Another approach that we could use is an injection point with some
LOGs that show some information based on what VacuumParams holds.
That would be the cheapest method (no need for any data), and entirely
stable as we would look at the stack.  Perhaps going down to that is
not really necessary for the sake of this thread.

Attached are two patches to have a clean git history:
- 0001 is the basic fix, to-be-applied first on all the branches.
- 0002 is the refactoring, for v19 once it opens up.

What do you think?
--
Michael

Attachment
On Tue, Jun 24, 2025 at 10:18:18AM +0900, Michael Paquier wrote:
> Knowing that I'm indirectly responsible for this mess, I would like to
> take care of that myself.  Would that be OK for you?

I would be grateful if you took care of it.
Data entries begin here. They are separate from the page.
/-- **`ord_w` OF A TORUS COORDINATE VANISHES ON `T ∩ K_v`** (★ `v_torusEntry_eq_one_of_mem_cmLocalIntegralLevel`: there `Valued.v = 1`, and `log 1 = 0`).
[cite: Rogawski1990, §12.1 p. 171; §4.5 p. 45] [cite: CartierCorvallis1979, §IV.1] -/
theorem ordEntry_eq_zero_of_mem (i : Fin N) (w : PlacesOver L v)
    (s : ↥(torusU (conjLocal L (IsCMField.complexConj L) v) (cmLocalForm L N v)))
    (hs : (s : ↥(unitaryGroupOfForm (conjLocal L (IsCMField.complexConj L) v) (cmLocalForm L N v))) ∈
      cmLocalIntegralLevel L N (Matrix.of fun i j : Fin N => if i.val + j.val + 1 = N then (1 : L) else 0) v) :
    WithZero.log (Valued.v ((((torusEntry (conjLocal L (IsCMField.complexConj L) v) (cmLocalForm L N v) i s : (LocalRing L v)ˣ) :
        LocalRing L v)) w)) = 0 := by
  rw [v_torusEntry_eq_one_of_mem_cmLocalIntegralLevel L N v s hs i w, WithZero.log_one]

/-- **THE `ord_w`-HEIGHT** `Λ_{i,w} : G → ℤ`: `Λ(b g) = ord_w((proj b)_ii) + Λ(g)`, right-`K_v`-invariant, `0` on `K_v`, locally constant (§1 at `λ_{i,w}`).  For `N = 3`, `i = 0` this is the
Iwasawa height `ord_w(a(b))` whose scalar multiples are ALL the locally constant additive functions on `T` trivial on `T_c` (★ `additive_eq_zsmul_of_eq_zero_on_open`), in particular the
derivative of `ν^s`. [cite: Casselman1995, §3.1] [cite: BernsteinZelevinsky1977, §2.3] [cite: Rogawski1990, §12.2 p. 173] -/
theorem exists_height_cmBorel_ordEntry (i : Fin N) (w : PlacesOver L v) :
    ∃ Λ : ↥(unitaryGroupOfForm (conjLocal L (IsCMField.complexConj L) v) (cmLocalForm L N v)) → ℤ,
      (∀ (b : ↥(cmBorelTriple L N v).P) (g : ↥(unitaryGroupOfForm (conjLocal L (IsCMField.complexConj L) v) (cmLocalForm L N v))),
          Λ ((b : ↥(unitaryGroupOfForm (conjLocal L (IsCMField.complexConj L) v) (cmLocalForm L N v))) * g) =
            WithZero.log (Valued.v ((((torusEntry (conjLocal L (IsCMField.complexConj L) v) (cmLocalForm L N v) i ((cmBorelTriple L N v).proj b) :
              (LocalRing L v)ˣ) : LocalRing L v)) w)) + Λ g) ∧
      (∀ (x κ : ↥(unitaryGroupOfForm (conjLocal L (IsCMField.complexConj L) v) (cmLocalForm L N v))),
          κ ∈ cmLocalIntegralLevel L N (Matrix.of fun i j : Fin N => if i.val + j.val + 1 = N then (1 : L) else 0) v → Λ (x * κ) = Λ x) ∧
      (∀ κ : ↥(unitaryGroupOfForm (conjLocal L (IsCMField.complexConj L) v) (cmLocalForm L N v)),
          κ ∈ cmLocalIntegralLevel L N (Matrix.of fun i j : Fin N => if i.val + j.val + 1 = N then (1 : L) else 0) v → Λ κ = 0) ∧
      IsLocallyConstant Λ :=
  exists_height_cmBorel L N v _ (ordEntry_mul L N v i w) (ordEntry_eq_zero_of_mem L N v i w)

/-- **THE `ord_w`-HEIGHT WITH VALUES IN A RING `k`** (`k = ℂ` for ★ J1 `exists_deformationPair_of_height` ∕ `exists_linearEquiv_smoothInd_unipotentModel_jet`): the same statement
for `λ_{i,w}` cast into `k`. [cite: Casselman1995, §3.1] [cite: BernsteinZelevinsky1977, §2.3] [cite: Rogawski1990, §12.2 p. 173] -/
theorem exists_height_cmBorel_ordEntry_cast (k : Type*) [Ring k] (i : Fin N) (w : PlacesOver L v) :
    ∃ Λ : ↥(unitaryGroupOfForm (conjLocal L (IsCMField.complexConj L) v) (cmLocalForm L N v)) → k,
      (∀ (b : ↥(cmBorelTriple L N v).P) (g : ↥(unitaryGroupOfForm (conjLocal L (IsCMField.complexConj L) v) (cmLocalForm L N v))),
          Λ ((b : ↥(unitaryGroupOfForm (conjLocal L (IsCMField.complexConj L) v) (cmLocalForm L N v))) * g) =
            ((WithZero.log (Valued.v ((((torusEntry (conjLocal L (IsCMField.complexConj L) v) (cmLocalForm L N v) i ((cmBorelTriple L N v).proj b) :
              (LocalRing L v)ˣ) : LocalRing L v)) w)) : ℤ) : k) + Λ g) ∧
      (∀ (x κ : ↥(unitaryGroupOfForm (conjLocal L (IsCMField.complexConj L) v) (cmLocalForm L N v))),
          κ ∈ cmLocalIntegralLevel L N (Matrix.of fun i j : Fin N => if i.val + j.val + 1 = N then (1 : L) else 0) v → Λ (x * κ) = Λ x) ∧
      (∀ κ : ↥(unitaryGroupOfForm (conjLocal L (IsCMField.complexConj L) v) (cmLocalForm L N v)),
          κ ∈ cmLocalIntegralLevel L N (Matrix.of fun i j : Fin N => if i.val + j.val + 1 = N then (1 : L) else 0) v → Λ κ = 0) ∧
      IsLocallyConstant Λ := by
  obtain ⟨Λ, h1, h2, h3, h4⟩ := exists_height_cmBorel_ordEntry L N v i w
  refine ⟨fun g => ((Λ g : ℤ) : k), fun b g => ?_, fun x κ hκ => ?_, fun κ hκ => ?_, ?_⟩
  · show ((Λ (_ * g) : ℤ) : k) = _
    rw [h1, Int.cast_add]
  · show ((Λ (x * κ) : ℤ) : k) = ((Λ x : ℤ) : k)
    rw [h2 x κ hκ]
  · show ((Λ κ : ℤ) : k) = 0
    rw [h3 κ hκ, Int.cast_zero]
  · exact h4.comp (fun z : ℤ => (z : k))

end Summit.HodgeConjecture.HodgeConjecture.Cruxes.H413.F0P3cStCharTSHeightAtDatum

end
import Summits.Ventures.DiscreteObjects.PP12.OrderElevenTriangleKernel
import Summits.Ventures.DiscreteObjects.PP12.OrderElevenTriangleTableA
import Summits.Ventures.DiscreteObjects.PP12.OrderElevenTriangleRowsA

/-!
# PP(12), order-11 cell, Case B (`NoTriangleData12`): kernel RUNS — walker equations, part A (designs g23)
Framing: lottery ticket; floor = certified bounds/negative ranges.

Cell pub-namedobj (venture DiscreteObjects), target (M). The partition walker reproduces the literal table `PARTS` and the label walker reproduces the literal candidate-row tables `ROWSk` of the orbit representatives `REPS[k]` (this part: `partsEnum = PARTS` and `k = 0, 1, 2`).
Every declaration is closed by `decide +kernel` (kernel shape measured by designs g23: a row walk ≈ 40 s, a scan slice ≤ 5 s, a φ-walk slice ≈ 3 s).
Exact Python mirror of every function and table: pub-namedobj-designs-g23/code/caseB/tri12k.py (all statements below are `True` there too).
No `sorry`, no axioms beyond the standard three; nothing here asserts a census statement by itself.
-/

namespace Summit.Ventures.DiscreteObjects.PP12

namespace Triangle12

set_option maxHeartbeats 400000000 in
/-- the partition walker enumerates exactly the 545 literal partitions `PARTS` (in order) -/
theorem partsEnum_eq : partsEnum = PARTS := by decide +kernel

set_option maxHeartbeats 400000000 in
/-- the candidate rows of representative `0` (`φ = 0x12459638a70`, 148 rows) are exactly `ROWS0` -/
theorem rows_eq_0 : rowsFrom 0x12459638a70 PARTS = ROWS0 := by decide +kernel

set_option maxHeartbeats 400000000 in
/-- the candidate rows of representative `1` (`φ = 0x135648a7920`, 120 rows) are exactly `ROWS1` -/
theorem rows_eq_1 : rowsFrom 0x135648a7920 PARTS = ROWS1 := by decide +kernel

set_option maxHeartbeats 400000000 in
/-- the candidate rows of representative `2` (`φ = 0x125a4638970`, 88 rows) are exactly `ROWS2` -/
theorem rows_eq_2 : rowsFrom 0x125a4638970 PARTS = ROWS2 := by decide +kernel

end Triangle12

end Summit.Ventures.DiscreteObjects.PP12
/-- **Reconstruction identity**: for `h ∈ H`, `Σᵢ e'ᵢ · cor_j(eᵢ c)(h) = c(h) + (h ⋆ c(s₀) − c(s₀))` (`s₀ = s_{φ₀}`;
the weights `Σᵢ e'ᵢ·(hφ)(eᵢ)` kill every `φ` but `φ₀`, leaving `s₀ ⋆ c(s₀⁻¹ h s₀)`). [cite: SerreLocalFields1979, Ch. VII §5 and §7] -/
theorem sum_traceDual_mul_twistedCor_eq {h : BaseGaloisGroup hp} (hh : h ∈ Set.range (BaseGaloisGroup.toBase hp)) :
    ∑ i, algebraMap F (CompletedAlgClosure F)
        ((Algebra.traceForm (PadicBase F p hp) F).dualBasis (traceForm_nondegenerate (PadicBase F p hp) F) e i) *
      twistedCor hp j (fun g => algebraMap F (CompletedAlgClosure F) (e i) * c g) h =
      c h + (TateTrace.ι hp (W hp h) ^ j * (h • c (liftEmb hp (emb₀ hp))) - c (liftEmb hp (emb₀ hp))) := by
  classical
  set e' := (Algebra.traceForm (PadicBase F p hp) F).dualBasis (traceForm_nondegenerate (PadicBase F p hp) F) e
    with he'
  -- `hφ = φ₀ ↔ φ = φ₀` for `h ∈ H`
  have hiff : ∀ φ : Emb hp, permEmb hp h φ = emb₀ hp ↔ φ = emb₀ hp := by
    intro φ
    constructor
    · intro hφ
      have : φ = permEmb hp h⁻¹ (permEmb hp h φ) := by rw [← permEmb_mul, inv_mul_cancel, permEmb_one]
      rw [this, hφ, permEmb_emb₀_of_mem_range hp (inv_mem_range hp hh)]
    · rintro rfl; exact permEmb_emb₀_of_mem_range hp hh
  calc ∑ i, algebraMap F (CompletedAlgClosure F) (e' i) *
        twistedCor hp j (fun g => algebraMap F (CompletedAlgClosure F) (e i) * c g) h
      = ∑ φ : Emb hp, (∑ i, algebraMap F (CompletedAlgClosure F) (e' i) *
            ((permEmb hp h φ (e i) : NormedAlgClosure F) : CompletedAlgClosure F)) *
          (TateTrace.ι hp (W hp (liftEmb hp (permEmb hp h φ))) ^ j *
            (liftEmb hp (permEmb hp h φ) • c (corr hp h φ))) := by
        simp only [twistedCor_apply, Finset.mul_sum, smul_mul', liftEmb_smul_algebraMap]
        rw [Finset.sum_comm]
        refine Finset.sum_congr rfl fun φ _ => ?_
        rw [Finset.sum_mul]
        exact Finset.sum_congr rfl fun i _ => by ring
    _ = ∑ φ : Emb hp, (if φ = emb₀ hp then (1 : CompletedAlgClosure F) else 0) *
          (TateTrace.ι hp (W hp (liftEmb hp (permEmb hp h φ))) ^ j *
            (liftEmb hp (permEmb hp h φ) • c (corr hp h φ))) := by
        refine Finset.sum_congr rfl fun φ _ => ?_
        rw [he', sum_traceDual_mul_emb_eq hp e (permEmb hp h φ)]
        congr 1
        exact if_congr (hiff φ) rfl rfl
    _ = TateTrace.ι hp (W hp (liftEmb hp (permEmb hp h (emb₀ hp)))) ^ j *
          (liftEmb hp (permEmb hp h (emb₀ hp)) • c (corr hp h (emb₀ hp))) := by
        simp only [ite_mul, one_mul, zero_mul, Finset.sum_ite_eq', Finset.mem_univ, if_true]
    _ = c h + (TateTrace.ι hp (W hp h) ^ j * (h • c (liftEmb hp (emb₀ hp))) - c (liftEmb hp (emb₀ hp))) := by
        rw [permEmb_emb₀_of_mem_range hp hh, corr_emb₀_of_mem_range hp hh]
        exact twist_smul_apply_conj hp hc (liftEmb_emb₀_mem_range hp) hh
import Mathlib
import Summits.Ventures.HodgeRepro.Tier4.Common.LocalCoordinatesConj
import Summits.Ventures.HodgeRepro.Tier4.Line4.D3Coeff
import Summits.Ventures.HodgeRepro.Tier4.Line4.D3CoeffConj
import Summits.Ventures.HodgeRepro.Tier4.Line4.D3CoeffDelta
import Summits.Ventures.HodgeRepro.Tier4.Line4.D3CoeffDecayDefinite

/-!
# Tier4/Line4/DefiniteCoeff — C-L4-DEFCOEFF: the `(p, m)`-weight coefficient of the compact `U(2)_w` at a DEFINITE
real CM place, in the `T′`-adapted coordinates of the seesaw plane, with the `equiv` law of `IsArchCoeff` at `w` for
ARBITRARY displayed weights `(eP′ w, eM′ w) = (p, m)`

Blind re-derivation cell `pub-hodge-repro`, Tier 4 (README §9–§10), seat t4-L1-p5 (prover, gen 5; plan-4 g4's answer
(b) S15084 / the (7a) docstring of LINE L4 v0.34 L1139–L1141: «at `w′ ≠ w₀` the factor is the `(eP′ w′, eM′ w′)`-weight
matrix coefficient of the `U(2)_{w′}`-representation … unitary, `‖·‖ ≤ 1`, `equiv` by construction for the DISPLAYED
integers `eP′ eM′`»; the recipe of the seat's CLOSE line S15105 (2); lead S15113 / STARTED S15129).  Target tree path
`lean/Summits/Ventures/HodgeRepro/Tier4/Line4/DefiniteCoeff.lean`.  On typer-2's `Common/LocalCoordinatesConj` (p700125:
`locEntry'`, `conjTo`, `weightAt'_eq_weightAt_conjTo`, `conjTo_mem_torusT_of_mem_torusT'`) and the seat's `D3Coeff`
(p699431: the `(0,0)` torus laws), `D3CoeffConj` (p700675: `weightAt'_inv_of_mem_torusT'`, `conj_weightAt'_of_mem_torusT'`),
`D3CoeffDelta` (p702993: the `(1,1)` torus laws), `D3CoeffDecayDefinite` (p702693: `normSq_locEntry_le_of_definite`,
the `U(2)` bounds `‖α′‖, ‖δ′‖ ≤ 1` at a definite place); no printed input.

THE OBJECT.  For `p : ℤ` write `p₊ := p.toNat = max p 0`, `p₋ := (−p).toNat = max (−p) 0`, so `p₊ − p₋ = p`, and for
`z : ℂ` the **weight-`p` monomial** `wtMono p z := conj z ^ p₊ · z ^ p₋`.  With `α′ = locEntry' x 0 0`, `δ′ = locEntry' x 1 1`
the diagonal `T′`-adapted coordinates of the `w`-block of `x` (the `w`-block of `g′ x g` in the second row plane), the
**`(p, m)`-weight coefficient at `w`** is
`defCoeff w p m x := wtMono p α′(x) · wtMono m δ′(x) = conj(α′)^{p₊} (α′)^{p₋} conj(δ′)^{m₊} (δ′)^{m₋}`.
Representation-theoretic reading (NOT used by any kernel clause): with `V` the standard representation of the compact
`U(2)_w`, `α′ = ⟨x e₀, e₀⟩`, `δ′ = ⟨x e₁, e₁⟩`, this is the matrix coefficient of the tensor power
`V^{⊗p₋} ⊗ V̄^{⊗p₊} ⊗ V^{⊗m₋} ⊗ V̄^{⊗m₊}` on the extremal weight vector `e₀^{⊗p₋} ⊗ ē₀^{⊗p₊} ⊗ e₁^{⊗m₋} ⊗ ē₁^{⊗m₊}` of
torus weight `(−p, −m)`, which generates the irreducible `Sym^{|p−m|} ⊗ det^{…}`-constituent plan-4 names; the kernel
content is the four clauses below.

WHAT IS PROVED (kernel; by name on the landed modules, no print).
* `wtMono_one`, `continuous_wtMono`, `norm_wtMono_le_one` (`‖z‖ ≤ 1 ⇒ ‖wtMono p z‖ ≤ 1`), and **`wtMono_unit_mul`**:
  `wtMono p (u z) = u ^ (−p) · wtMono p z` whenever `conj u = u⁻¹` and `u ≠ 0` — the one algebraic identity behind the
  equivariance (`conj(u)^{p₊} u^{p₋} = u^{p₋ − p₊} = u^{−p}`).
* the `T′`-laws of the diagonal coordinates: `locEntry'_zero_zero_torus'_mul` / `locEntry'_one_one_torus'_mul`
  (`α′(κ x) = u₀(κ) α′(x)`, `δ′(κ x) = u₁(κ) δ′(x)` for `κ ∈ T′(𝔸)`, `u_j = weightAt' … j`) and the right twins;
  `norm_weightAt'_eq_one_of_mem_torusT'`, `weightAt'_ne_zero_of_mem_torusT'`.
* `defCoeff_one`; **`continuous_defCoeff`** (unconditional: `locEntry'` is continuous);
  **`norm_defCoeff_le_one`** at a DEFINITE place (`(a 1)_w · (−a 3)_w > 0`): `‖defCoeff w p m x‖ ≤ 1`, uniformly in `x`
  (the `U(2)` bounds `‖α′‖, ‖δ′‖ ≤ 1` of `normSq_locEntry_le_of_definite`);
* **`defCoeff_torus'_mul`** / `defCoeff_mul_torus'` — the `T′`-equivariance on both sides:
  `defCoeff w p m (κ x) = u₀(κ)^{−p} · u₁(κ)^{−m} · defCoeff w p m x` for `κ ∈ T′(𝔸)` (and the same on the right);
* **`cj_defCoeff_inv_mul`** — THE `equiv` FIELD OF `IsArchCoeff` AT `w` WITH `(eP′ w, eM′ w) = (p, m)`: for
  `κ ∈ localTorusAt' W w` and every `y`,
  `RTF.cj (defCoeff w p m) (κ⁻¹ y) = weightAt' … 0 κ ^ (−p) · weightAt' … 1 κ ^ (−m) · RTF.cj (defCoeff w p m) y`
  — the clause verbatim for ARBITRARY displayed integers `p m` (`D3coeff'` / `D3coeff''` are the `(3, 0)` / `(0, 3)`
  instances of the same law on the inverse powers, p700675 / p702993);
* `locEntry'_mul_of_mem_localTorusAt'_ne`, **`defCoeff_mul_of_mem_localTorusAt'_ne`** — the local tori of the OTHER
  places act trivially (`defCoeff w` reads the `w`-block only): the `equiv` clause of the `w`-factor at `w′ ≠ w`.

HOW (7a) CONSUMES IT.  The archimedean witness of `D3CoeffData'` is the product over the infinite places of the
`w₀`-factor (`D3coeff'` or `D3coeff''` by the sign in `_he'`) and, at every place `w′ ≠ w₀`, `defCoeff w′ (eP′ w′) (eM′ w′)`;
`cj_defCoeff_inv_mul` at `w′` together with the triviality lemmas of the other factors is `equiv` at `w′`, and
`norm_defCoeff_le_one` keeps the decay bound of the `w₀`-factor (`hasDecay3_D3coeff'_of_definite`, p702693) for the
product.  NOT here: the local twisted integral `≠ 0` at a definite place (the `arch_ne` matching, displayed), the
`G_∞`-integrability and the operator Schur clauses (print, displayed in the line).  Nothing here says anything about the
status of the Hodge conjecture for CM abelian varieties, which is NOT proved (HC_CM is NOT proved by anyone in this
repository).
-/

set_option autoImplicit false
> Another approach that we could use is an injection point with some
> LOGs that show some information based on what VacuumParams holds.
> That would be the cheapest method (no need for any data), and entirely
> stable as we would look at the stack.  Perhaps going down to that is
> not really necessary for the sake of this thread.

+1 for this.  I did something similar to verify the other bugs I reported,
and this seems far easier to maintain than potentially-unstable tests that
require lots of setup and that depend on secondary effects.

-- 
nathan



On Wed, Jun 25, 2025 at 10:31:35AM +0900, Michael Paquier wrote:
> On Tue, Jun 24, 2025 at 11:30:13AM -0500, Nathan Bossart wrote:
>> On Tue, Jun 24, 2025 at 10:18:18AM +0900, Michael Paquier wrote:
>> > Knowing that I'm indirectly responsible for this mess, I would like to
>> > take care of that myself.  Would that be OK for you?
>> 
>> I would be grateful if you took care of it.
> 
> Okay, applied the main fix down to v13 then.

Thanks!

> Attached is the remaining patch for HEAD, planned once v19 opens, and
> the tests I have used on the back-branches as a txt to not confuse the
> CI, for reference.

Looks reasonable to me.

-- 
nathan